● AIM OF THE EXERCISE
Write out, from the entries below, exactly the lines that run between the lines holding "a with α | μ" and "β) with hPT2", inclusive, and stop there.

● Stored data
++++
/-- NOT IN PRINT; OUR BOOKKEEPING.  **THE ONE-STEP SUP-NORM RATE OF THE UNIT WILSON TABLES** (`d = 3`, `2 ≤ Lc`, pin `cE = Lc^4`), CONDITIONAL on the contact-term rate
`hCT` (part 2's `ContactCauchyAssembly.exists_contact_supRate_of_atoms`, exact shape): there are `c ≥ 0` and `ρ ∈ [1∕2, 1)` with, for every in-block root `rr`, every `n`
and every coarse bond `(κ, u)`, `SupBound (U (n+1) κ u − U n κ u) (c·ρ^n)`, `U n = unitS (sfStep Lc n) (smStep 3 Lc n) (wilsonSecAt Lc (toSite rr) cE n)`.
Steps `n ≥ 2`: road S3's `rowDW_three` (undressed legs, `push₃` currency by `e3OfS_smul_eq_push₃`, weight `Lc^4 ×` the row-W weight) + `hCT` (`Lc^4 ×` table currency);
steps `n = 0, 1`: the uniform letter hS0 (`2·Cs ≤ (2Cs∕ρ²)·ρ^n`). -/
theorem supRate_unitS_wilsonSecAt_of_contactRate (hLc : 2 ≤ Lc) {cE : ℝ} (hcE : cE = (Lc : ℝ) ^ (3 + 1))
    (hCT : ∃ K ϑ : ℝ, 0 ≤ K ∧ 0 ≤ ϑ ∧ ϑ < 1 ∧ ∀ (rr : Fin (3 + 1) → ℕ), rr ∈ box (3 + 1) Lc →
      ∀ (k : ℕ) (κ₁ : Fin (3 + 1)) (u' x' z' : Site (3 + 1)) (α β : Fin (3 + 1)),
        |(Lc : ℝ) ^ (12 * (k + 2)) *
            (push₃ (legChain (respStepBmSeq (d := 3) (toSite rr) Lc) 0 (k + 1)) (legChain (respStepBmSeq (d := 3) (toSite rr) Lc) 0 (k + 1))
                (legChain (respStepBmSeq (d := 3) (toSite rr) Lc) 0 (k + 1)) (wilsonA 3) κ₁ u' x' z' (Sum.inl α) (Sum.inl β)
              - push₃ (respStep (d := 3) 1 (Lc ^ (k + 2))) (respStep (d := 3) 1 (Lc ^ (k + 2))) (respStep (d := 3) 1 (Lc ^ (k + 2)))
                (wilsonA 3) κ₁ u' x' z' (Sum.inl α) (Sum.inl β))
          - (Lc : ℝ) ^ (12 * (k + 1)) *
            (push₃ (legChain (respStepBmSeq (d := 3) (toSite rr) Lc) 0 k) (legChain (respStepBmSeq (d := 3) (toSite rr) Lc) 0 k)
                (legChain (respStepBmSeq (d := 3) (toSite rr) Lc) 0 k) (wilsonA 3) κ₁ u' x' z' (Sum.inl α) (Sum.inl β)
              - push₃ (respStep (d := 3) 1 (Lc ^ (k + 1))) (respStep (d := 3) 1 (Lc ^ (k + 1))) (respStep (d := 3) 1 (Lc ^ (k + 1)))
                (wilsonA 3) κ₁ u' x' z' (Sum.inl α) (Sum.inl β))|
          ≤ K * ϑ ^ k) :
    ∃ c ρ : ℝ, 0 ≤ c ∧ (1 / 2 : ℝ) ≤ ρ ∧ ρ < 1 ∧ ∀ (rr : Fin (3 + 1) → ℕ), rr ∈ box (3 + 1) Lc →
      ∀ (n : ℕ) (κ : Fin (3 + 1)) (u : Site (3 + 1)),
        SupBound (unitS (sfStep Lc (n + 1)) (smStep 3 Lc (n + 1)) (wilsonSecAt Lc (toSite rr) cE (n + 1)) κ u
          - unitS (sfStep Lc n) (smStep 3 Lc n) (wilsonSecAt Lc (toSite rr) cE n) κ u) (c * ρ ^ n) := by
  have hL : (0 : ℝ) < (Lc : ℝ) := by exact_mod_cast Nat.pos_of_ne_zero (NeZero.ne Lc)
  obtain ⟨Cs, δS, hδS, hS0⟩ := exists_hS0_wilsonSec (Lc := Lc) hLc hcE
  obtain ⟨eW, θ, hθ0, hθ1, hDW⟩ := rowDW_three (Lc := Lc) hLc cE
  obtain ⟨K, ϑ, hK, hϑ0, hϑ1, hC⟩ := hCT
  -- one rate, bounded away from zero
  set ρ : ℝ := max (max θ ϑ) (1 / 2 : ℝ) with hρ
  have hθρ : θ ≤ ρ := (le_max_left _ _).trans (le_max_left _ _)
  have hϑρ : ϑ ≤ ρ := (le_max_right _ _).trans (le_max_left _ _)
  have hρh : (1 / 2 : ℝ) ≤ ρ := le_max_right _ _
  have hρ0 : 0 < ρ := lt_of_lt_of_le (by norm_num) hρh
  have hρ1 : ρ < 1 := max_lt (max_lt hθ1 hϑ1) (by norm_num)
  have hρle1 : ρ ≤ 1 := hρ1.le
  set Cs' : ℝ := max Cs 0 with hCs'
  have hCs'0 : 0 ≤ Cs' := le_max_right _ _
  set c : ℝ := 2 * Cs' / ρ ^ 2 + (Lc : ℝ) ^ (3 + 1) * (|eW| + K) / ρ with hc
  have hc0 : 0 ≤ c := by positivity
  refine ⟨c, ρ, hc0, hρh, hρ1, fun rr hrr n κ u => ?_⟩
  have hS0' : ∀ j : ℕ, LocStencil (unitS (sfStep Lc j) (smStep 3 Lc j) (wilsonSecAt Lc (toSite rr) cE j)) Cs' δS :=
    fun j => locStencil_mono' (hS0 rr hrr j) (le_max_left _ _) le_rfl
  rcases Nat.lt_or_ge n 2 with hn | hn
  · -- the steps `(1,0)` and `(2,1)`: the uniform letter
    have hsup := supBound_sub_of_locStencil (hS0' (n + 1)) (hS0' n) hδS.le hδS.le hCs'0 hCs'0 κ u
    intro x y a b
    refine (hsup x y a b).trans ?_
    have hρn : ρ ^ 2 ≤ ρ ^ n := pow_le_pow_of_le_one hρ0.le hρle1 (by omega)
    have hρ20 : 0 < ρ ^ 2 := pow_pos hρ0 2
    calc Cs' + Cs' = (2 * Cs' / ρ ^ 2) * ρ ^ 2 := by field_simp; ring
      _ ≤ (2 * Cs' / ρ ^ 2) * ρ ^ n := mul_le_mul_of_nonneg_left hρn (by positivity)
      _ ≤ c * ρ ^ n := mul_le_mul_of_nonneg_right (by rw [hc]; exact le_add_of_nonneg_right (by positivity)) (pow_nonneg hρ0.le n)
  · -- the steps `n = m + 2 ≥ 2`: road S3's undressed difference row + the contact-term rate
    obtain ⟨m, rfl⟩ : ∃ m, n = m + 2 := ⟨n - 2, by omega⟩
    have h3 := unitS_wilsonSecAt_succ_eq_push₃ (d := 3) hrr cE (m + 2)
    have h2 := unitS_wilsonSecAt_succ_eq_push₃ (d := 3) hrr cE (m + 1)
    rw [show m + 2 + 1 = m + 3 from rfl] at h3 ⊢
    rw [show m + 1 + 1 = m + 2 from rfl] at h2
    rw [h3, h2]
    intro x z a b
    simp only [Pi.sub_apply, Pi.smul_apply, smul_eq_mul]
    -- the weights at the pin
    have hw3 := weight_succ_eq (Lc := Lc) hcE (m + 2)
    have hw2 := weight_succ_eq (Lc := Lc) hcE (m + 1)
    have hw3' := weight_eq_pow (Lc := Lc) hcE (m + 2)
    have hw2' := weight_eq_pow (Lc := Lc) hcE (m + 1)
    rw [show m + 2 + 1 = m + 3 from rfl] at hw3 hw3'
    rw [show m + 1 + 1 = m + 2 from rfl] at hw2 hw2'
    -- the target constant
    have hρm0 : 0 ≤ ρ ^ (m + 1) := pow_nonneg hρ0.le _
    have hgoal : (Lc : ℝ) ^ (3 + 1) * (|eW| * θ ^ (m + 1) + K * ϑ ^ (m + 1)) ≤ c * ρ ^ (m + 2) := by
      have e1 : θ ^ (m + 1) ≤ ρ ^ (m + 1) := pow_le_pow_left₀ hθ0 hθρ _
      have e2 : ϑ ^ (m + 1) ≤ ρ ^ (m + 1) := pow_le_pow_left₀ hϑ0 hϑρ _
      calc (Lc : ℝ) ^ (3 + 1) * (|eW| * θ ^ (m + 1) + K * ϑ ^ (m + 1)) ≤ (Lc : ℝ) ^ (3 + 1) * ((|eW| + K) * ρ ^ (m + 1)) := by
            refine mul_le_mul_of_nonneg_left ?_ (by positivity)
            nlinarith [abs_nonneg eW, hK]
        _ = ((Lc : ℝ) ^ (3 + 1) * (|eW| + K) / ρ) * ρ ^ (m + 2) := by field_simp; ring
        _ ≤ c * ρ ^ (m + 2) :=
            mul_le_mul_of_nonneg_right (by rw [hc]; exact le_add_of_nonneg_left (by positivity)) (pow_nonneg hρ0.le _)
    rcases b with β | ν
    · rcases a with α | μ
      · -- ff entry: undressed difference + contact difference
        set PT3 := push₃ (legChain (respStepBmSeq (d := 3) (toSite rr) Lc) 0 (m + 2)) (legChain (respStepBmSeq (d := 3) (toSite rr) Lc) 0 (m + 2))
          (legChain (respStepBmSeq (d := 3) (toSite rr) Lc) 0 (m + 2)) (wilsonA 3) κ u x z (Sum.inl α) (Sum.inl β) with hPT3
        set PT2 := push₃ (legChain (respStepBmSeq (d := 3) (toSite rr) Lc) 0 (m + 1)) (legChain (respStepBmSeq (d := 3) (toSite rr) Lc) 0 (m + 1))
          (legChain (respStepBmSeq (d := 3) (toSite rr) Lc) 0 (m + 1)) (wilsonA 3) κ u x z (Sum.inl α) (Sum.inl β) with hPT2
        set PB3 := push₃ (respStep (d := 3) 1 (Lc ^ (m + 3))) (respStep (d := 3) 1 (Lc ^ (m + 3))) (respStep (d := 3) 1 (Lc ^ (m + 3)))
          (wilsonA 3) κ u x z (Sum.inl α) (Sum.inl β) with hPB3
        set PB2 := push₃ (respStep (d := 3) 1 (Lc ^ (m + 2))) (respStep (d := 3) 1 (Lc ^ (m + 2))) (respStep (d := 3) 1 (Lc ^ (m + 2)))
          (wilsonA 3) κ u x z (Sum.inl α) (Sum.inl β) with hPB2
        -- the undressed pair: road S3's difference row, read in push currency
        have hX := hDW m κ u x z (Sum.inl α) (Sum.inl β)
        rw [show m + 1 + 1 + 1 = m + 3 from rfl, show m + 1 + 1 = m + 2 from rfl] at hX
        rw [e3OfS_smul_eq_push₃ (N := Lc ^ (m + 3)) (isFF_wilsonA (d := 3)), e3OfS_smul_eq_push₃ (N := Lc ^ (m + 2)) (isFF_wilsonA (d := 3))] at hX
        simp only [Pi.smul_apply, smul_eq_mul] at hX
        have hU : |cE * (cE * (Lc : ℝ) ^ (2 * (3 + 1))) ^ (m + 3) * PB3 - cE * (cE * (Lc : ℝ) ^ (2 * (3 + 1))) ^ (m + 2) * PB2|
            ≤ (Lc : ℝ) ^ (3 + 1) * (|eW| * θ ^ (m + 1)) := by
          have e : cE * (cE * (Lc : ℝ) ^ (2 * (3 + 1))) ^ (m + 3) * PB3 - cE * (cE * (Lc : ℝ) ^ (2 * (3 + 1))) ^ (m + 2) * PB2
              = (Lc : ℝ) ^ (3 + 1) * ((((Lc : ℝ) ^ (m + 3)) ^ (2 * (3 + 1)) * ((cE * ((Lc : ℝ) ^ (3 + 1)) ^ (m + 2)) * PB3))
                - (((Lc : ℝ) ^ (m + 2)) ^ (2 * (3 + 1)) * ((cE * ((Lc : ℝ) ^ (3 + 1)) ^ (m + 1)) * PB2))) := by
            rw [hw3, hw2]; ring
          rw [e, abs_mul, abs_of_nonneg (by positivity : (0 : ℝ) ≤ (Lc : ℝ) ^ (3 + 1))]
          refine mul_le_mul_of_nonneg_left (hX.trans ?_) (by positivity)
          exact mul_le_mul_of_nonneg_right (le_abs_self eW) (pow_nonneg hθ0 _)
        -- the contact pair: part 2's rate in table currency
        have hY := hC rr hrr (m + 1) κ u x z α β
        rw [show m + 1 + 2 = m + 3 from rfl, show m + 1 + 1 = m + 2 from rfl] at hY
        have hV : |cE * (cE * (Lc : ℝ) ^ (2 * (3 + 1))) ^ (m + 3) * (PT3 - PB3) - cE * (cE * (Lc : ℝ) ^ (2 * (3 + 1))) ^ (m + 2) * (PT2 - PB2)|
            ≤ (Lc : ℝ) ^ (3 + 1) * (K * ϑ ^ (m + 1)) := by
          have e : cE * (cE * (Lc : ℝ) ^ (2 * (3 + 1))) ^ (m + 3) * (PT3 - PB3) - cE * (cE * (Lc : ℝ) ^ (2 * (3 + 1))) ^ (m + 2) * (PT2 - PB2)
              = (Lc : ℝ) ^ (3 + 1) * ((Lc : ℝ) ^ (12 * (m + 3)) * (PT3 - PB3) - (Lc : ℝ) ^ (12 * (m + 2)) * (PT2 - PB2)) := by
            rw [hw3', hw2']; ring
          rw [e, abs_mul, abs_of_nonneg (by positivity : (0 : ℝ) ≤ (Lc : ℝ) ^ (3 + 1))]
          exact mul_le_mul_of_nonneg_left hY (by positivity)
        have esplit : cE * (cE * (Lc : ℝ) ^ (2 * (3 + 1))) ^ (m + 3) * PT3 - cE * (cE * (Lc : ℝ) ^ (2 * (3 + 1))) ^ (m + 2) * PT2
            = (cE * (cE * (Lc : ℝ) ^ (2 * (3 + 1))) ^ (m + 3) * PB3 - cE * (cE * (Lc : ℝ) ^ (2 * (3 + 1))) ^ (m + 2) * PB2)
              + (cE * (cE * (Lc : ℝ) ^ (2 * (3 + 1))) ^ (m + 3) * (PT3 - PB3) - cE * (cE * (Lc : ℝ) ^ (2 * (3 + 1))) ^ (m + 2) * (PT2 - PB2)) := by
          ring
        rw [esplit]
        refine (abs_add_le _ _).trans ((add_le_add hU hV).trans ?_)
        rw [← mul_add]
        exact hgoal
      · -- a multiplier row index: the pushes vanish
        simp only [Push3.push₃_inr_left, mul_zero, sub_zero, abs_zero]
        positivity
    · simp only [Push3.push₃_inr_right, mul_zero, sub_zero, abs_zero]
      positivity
++++
● ANSWER TO THE EXERCISE
    · rcases a with α | μ
      · -- ff entry: undressed difference + contact difference
        set PT3 := push₃ (legChain (respStepBmSeq (d := 3) (toSite rr) Lc) 0 (m + 2)) (legChain (respStepBmSeq (d := 3) (toSite rr) Lc) 0 (m + 2))
          (legChain (respStepBmSeq (d := 3) (toSite rr) Lc) 0 (m + 2)) (wilsonA 3) κ u x z (Sum.inl α) (Sum.inl β) with hPT3
        set PT2 := push₃ (legChain (respStepBmSeq (d := 3) (toSite rr) Lc) 0 (m + 1)) (legChain (respStepBmSeq (d := 3) (toSite rr) Lc) 0 (m + 1))
          (legChain (respStepBmSeq (d := 3) (toSite rr) Lc) 0 (m + 1)) (wilsonA 3) κ u x z (Sum.inl α) (Sum.inl β) with hPT2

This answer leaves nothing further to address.